Recorded data Block Start

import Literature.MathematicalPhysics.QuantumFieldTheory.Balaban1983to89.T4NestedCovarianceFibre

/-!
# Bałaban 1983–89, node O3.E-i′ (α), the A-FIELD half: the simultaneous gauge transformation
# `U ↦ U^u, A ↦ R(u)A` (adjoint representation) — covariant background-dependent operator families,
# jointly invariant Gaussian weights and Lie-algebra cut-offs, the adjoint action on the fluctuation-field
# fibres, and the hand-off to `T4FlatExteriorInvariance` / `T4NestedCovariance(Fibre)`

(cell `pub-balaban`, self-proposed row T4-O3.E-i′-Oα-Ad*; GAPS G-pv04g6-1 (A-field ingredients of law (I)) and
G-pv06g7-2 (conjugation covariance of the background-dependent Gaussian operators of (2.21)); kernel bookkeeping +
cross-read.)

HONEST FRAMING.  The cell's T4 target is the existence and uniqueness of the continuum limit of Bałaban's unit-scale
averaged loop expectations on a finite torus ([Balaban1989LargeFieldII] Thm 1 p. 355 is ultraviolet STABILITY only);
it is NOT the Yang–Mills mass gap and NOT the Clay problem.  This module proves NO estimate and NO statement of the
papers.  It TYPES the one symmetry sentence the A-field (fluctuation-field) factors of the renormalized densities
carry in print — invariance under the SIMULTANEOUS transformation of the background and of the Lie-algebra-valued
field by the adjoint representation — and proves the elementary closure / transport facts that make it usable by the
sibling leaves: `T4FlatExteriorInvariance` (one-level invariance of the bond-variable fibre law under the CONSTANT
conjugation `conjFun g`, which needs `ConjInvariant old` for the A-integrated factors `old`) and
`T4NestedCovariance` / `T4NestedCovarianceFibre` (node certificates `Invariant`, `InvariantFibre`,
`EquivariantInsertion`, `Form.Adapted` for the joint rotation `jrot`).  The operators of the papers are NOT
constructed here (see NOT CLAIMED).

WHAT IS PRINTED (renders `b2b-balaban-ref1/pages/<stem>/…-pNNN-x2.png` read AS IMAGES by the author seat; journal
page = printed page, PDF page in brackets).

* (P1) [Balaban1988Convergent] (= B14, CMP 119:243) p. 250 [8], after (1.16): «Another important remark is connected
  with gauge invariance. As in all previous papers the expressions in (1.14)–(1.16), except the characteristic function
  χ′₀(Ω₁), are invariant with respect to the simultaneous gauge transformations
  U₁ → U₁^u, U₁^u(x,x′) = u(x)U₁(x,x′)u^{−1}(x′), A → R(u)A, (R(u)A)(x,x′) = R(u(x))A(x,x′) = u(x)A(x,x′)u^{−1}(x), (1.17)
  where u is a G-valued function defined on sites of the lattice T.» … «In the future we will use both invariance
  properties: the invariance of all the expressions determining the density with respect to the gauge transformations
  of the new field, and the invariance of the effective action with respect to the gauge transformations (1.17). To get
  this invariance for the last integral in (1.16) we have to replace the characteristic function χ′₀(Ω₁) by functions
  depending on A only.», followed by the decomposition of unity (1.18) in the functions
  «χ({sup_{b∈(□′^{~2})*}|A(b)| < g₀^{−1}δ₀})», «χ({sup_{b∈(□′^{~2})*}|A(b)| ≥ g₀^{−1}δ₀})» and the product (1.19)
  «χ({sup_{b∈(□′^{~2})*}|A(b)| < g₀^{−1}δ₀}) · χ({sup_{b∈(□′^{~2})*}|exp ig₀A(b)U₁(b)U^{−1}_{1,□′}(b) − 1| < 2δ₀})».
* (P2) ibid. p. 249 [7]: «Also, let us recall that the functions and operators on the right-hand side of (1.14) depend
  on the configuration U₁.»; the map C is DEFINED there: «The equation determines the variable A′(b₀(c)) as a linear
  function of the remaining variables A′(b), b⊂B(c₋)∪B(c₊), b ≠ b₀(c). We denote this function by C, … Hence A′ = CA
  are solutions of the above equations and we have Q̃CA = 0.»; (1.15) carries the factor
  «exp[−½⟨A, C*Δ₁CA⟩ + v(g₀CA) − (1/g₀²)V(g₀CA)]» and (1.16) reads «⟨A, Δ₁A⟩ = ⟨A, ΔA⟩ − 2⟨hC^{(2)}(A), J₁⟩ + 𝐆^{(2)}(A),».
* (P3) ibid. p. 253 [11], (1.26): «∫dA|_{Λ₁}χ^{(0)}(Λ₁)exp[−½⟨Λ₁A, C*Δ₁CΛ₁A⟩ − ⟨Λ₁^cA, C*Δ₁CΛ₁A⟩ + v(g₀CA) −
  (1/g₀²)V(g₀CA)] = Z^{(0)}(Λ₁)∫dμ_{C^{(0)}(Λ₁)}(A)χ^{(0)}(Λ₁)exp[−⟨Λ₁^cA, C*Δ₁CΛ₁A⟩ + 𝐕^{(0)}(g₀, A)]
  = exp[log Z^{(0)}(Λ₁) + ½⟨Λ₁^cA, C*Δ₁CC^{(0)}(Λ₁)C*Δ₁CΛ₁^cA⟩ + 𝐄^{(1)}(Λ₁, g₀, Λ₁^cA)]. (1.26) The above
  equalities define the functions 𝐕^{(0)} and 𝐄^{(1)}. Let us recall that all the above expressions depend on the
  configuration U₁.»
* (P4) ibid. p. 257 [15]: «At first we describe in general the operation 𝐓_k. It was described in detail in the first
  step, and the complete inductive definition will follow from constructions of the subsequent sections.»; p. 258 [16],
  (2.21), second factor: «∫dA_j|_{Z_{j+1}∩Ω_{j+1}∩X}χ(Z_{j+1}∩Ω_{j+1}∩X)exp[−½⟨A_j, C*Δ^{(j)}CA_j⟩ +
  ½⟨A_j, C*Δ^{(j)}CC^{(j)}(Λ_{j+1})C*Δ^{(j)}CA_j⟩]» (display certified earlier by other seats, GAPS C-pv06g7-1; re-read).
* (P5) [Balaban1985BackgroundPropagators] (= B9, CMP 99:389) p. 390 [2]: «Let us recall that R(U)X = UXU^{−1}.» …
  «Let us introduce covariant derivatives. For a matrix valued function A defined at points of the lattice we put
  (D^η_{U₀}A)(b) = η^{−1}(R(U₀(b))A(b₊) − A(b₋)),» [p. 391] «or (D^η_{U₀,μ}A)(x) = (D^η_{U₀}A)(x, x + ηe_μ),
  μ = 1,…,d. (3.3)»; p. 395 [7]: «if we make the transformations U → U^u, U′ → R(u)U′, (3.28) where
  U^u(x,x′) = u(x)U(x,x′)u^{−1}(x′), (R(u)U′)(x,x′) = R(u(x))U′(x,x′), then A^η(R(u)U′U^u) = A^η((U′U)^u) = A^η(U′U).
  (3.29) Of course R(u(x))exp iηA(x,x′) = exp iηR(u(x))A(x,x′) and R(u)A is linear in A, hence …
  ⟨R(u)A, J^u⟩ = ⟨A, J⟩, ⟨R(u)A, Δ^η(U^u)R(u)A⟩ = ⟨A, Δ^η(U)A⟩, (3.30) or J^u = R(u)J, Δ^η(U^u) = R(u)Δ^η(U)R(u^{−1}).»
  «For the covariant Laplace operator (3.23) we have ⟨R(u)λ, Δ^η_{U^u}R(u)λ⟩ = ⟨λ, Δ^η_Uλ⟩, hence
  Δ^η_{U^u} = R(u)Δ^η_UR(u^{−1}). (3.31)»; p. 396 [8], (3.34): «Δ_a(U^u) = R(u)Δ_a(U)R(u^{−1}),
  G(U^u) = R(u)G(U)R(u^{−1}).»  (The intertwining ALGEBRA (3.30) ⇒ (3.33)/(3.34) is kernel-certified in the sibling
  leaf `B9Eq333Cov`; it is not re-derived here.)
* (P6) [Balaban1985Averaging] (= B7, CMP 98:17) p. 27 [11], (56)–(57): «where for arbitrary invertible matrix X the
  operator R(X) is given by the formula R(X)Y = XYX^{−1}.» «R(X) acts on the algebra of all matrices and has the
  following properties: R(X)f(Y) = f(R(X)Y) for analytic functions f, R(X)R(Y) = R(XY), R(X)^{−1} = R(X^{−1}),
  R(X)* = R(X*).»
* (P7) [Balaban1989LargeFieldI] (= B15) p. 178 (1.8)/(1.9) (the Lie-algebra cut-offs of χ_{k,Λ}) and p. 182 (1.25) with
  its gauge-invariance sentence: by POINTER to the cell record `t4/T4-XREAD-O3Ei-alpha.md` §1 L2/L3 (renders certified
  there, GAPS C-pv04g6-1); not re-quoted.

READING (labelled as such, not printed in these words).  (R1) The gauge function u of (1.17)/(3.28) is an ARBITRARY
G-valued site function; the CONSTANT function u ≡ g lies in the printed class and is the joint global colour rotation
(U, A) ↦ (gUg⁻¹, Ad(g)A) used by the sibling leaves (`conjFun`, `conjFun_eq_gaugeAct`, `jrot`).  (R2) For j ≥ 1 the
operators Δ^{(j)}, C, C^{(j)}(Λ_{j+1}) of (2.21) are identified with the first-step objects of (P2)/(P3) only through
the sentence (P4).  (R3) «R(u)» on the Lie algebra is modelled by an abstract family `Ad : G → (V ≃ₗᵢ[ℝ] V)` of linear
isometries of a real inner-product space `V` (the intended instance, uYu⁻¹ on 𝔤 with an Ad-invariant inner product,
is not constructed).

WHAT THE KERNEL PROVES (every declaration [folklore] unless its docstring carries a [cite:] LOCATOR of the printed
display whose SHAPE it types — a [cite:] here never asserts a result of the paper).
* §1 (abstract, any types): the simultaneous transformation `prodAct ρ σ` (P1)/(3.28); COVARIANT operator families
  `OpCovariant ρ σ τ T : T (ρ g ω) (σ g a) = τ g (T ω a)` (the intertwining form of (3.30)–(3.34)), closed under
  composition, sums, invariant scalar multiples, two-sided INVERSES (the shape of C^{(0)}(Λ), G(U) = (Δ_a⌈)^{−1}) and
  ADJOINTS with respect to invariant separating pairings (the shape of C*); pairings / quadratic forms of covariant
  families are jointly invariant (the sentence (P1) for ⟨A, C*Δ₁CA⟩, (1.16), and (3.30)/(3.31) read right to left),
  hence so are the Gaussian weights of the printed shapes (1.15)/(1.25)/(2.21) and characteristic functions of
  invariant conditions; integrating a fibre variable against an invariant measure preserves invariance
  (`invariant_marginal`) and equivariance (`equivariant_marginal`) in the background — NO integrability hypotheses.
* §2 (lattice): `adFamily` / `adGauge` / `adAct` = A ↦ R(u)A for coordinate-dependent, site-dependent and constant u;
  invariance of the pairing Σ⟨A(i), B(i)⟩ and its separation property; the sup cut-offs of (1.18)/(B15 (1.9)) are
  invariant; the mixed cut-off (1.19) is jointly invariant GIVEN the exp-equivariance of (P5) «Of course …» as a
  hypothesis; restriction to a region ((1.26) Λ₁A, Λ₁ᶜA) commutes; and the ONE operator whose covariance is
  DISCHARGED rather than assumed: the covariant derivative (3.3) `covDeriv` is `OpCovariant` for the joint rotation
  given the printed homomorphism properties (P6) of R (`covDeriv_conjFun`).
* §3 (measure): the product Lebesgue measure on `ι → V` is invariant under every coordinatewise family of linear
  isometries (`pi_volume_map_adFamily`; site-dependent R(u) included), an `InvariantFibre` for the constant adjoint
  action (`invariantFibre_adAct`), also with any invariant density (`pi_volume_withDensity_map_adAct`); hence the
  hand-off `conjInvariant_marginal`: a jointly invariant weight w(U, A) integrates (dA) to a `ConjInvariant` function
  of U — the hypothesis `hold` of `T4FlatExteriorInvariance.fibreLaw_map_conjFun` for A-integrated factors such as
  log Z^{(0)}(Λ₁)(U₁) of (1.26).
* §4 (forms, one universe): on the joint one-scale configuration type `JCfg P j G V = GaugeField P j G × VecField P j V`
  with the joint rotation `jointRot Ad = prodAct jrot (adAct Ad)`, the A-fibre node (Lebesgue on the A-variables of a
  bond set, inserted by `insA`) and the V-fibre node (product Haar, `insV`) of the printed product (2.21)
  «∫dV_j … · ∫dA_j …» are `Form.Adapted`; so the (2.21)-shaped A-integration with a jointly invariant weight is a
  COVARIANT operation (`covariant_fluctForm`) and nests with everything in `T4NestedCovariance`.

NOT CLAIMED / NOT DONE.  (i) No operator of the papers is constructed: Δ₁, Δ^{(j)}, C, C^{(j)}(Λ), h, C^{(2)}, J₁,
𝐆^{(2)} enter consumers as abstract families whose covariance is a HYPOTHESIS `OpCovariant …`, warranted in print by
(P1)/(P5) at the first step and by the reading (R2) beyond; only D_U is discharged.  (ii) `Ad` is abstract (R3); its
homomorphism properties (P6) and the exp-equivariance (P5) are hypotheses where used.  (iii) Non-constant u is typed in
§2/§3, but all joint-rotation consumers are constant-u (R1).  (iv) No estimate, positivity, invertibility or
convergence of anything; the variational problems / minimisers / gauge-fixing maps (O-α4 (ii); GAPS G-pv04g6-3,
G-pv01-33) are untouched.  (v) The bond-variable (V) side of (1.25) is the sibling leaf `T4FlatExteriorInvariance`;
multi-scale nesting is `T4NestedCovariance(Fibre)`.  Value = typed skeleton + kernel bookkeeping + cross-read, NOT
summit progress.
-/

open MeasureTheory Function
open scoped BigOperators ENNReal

Recorded data Block End
Recorded data Block Start

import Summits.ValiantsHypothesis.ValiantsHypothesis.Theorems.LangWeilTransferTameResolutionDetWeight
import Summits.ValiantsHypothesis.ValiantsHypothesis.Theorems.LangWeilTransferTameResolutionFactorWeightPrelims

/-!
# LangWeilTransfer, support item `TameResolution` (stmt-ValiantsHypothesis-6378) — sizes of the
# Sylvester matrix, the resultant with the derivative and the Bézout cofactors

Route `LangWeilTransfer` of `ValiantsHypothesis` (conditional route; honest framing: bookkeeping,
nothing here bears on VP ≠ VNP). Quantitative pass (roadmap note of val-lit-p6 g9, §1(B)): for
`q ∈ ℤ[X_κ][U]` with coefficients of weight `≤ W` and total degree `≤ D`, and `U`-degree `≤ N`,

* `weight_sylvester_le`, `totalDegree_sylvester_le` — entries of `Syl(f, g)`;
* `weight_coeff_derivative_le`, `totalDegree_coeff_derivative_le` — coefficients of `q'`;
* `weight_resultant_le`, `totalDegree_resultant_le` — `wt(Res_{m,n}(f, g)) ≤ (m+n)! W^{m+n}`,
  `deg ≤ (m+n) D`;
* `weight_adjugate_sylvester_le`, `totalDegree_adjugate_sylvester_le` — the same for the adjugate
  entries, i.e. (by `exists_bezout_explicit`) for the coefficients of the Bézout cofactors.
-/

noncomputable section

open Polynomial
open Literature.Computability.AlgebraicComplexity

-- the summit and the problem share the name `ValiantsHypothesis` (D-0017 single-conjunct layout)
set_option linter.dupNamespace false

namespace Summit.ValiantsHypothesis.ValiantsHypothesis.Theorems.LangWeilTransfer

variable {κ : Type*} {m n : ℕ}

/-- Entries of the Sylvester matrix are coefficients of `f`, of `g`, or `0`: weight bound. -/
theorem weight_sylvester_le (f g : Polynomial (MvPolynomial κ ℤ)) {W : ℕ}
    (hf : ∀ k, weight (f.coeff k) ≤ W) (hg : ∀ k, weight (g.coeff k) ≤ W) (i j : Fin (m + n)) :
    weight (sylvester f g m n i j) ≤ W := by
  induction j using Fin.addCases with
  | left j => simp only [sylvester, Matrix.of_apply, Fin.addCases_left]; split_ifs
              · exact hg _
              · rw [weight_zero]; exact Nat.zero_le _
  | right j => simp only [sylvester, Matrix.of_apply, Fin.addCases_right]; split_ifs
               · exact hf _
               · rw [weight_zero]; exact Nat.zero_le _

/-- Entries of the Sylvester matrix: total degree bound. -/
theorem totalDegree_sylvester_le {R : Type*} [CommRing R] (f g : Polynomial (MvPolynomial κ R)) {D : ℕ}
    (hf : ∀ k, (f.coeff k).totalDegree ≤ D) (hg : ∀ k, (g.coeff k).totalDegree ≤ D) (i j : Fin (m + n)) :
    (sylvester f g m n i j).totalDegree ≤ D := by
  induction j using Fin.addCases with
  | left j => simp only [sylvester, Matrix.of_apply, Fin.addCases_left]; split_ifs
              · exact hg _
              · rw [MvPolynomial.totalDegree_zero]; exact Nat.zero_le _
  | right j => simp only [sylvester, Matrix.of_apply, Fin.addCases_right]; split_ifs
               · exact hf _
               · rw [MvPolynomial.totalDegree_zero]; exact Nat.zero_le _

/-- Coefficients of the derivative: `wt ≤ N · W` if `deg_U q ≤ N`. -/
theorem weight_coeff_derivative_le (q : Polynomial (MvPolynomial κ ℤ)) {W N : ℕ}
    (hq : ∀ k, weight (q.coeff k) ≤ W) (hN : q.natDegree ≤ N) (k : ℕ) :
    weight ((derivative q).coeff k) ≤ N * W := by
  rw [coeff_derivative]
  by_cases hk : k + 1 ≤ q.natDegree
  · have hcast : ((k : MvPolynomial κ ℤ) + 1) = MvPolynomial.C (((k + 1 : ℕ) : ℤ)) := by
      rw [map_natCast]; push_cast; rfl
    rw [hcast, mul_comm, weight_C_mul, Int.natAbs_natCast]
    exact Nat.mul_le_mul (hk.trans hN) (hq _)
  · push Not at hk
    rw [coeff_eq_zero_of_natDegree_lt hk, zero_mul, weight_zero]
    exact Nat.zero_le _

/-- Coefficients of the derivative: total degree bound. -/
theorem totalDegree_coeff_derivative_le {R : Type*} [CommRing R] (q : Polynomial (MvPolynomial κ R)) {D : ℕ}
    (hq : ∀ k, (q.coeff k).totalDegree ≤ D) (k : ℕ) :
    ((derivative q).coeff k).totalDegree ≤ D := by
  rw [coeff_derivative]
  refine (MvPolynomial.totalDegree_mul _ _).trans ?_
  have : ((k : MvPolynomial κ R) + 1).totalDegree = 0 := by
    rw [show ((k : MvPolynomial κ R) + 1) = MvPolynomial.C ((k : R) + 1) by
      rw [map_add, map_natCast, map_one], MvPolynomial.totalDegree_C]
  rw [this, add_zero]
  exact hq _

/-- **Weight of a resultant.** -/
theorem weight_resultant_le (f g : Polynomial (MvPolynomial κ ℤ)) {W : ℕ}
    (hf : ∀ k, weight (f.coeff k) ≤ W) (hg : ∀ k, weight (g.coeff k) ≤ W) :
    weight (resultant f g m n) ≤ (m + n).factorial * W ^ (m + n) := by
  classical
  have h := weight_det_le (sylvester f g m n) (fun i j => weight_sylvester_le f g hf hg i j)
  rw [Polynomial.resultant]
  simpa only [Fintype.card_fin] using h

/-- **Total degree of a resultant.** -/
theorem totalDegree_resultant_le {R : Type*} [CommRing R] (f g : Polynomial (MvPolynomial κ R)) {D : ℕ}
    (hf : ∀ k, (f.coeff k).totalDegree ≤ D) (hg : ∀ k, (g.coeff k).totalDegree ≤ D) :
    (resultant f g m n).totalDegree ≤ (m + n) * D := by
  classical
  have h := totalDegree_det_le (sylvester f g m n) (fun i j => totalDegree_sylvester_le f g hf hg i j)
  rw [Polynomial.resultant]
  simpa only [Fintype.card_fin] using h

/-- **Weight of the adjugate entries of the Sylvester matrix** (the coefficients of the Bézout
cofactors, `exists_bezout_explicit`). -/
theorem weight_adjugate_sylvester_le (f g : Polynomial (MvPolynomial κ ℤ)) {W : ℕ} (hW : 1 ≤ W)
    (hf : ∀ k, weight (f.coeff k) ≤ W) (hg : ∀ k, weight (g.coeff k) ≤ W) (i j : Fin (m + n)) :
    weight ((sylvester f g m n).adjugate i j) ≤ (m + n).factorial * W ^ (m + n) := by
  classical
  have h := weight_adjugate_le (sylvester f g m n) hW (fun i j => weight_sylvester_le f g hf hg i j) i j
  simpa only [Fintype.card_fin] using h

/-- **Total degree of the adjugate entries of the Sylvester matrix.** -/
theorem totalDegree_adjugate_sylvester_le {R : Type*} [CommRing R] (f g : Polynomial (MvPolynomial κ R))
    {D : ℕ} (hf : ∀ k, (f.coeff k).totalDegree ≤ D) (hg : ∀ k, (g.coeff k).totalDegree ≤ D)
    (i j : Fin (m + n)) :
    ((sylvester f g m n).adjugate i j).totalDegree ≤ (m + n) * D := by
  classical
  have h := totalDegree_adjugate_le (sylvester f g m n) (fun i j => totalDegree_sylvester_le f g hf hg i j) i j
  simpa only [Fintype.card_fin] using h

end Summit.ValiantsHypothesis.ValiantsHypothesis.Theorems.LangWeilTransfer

Recorded data Block End

### What to produce
Retype only the stretch of lines above starting at the one with "composition, sums, invariant" and stopping at the one with "hence so are", exactly as written, with both kept.

### Completed exercise
  composition, sums, invariant scalar multiples, two-sided INVERSES (the shape of C^{(0)}(Λ), G(U) = (Δ_a⌈)^{−1}) and
  ADJOINTS with respect to invariant separating pairings (the shape of C*); pairings / quadratic forms of covariant
  families are jointly invariant (the sentence (P1) for ⟨A, C*Δ₁CA⟩, (1.16), and (3.30)/(3.31) read right to left),
  hence so are the Gaussian weights of the printed shapes (1.15)/(1.25)/(2.21) and characteristic functions of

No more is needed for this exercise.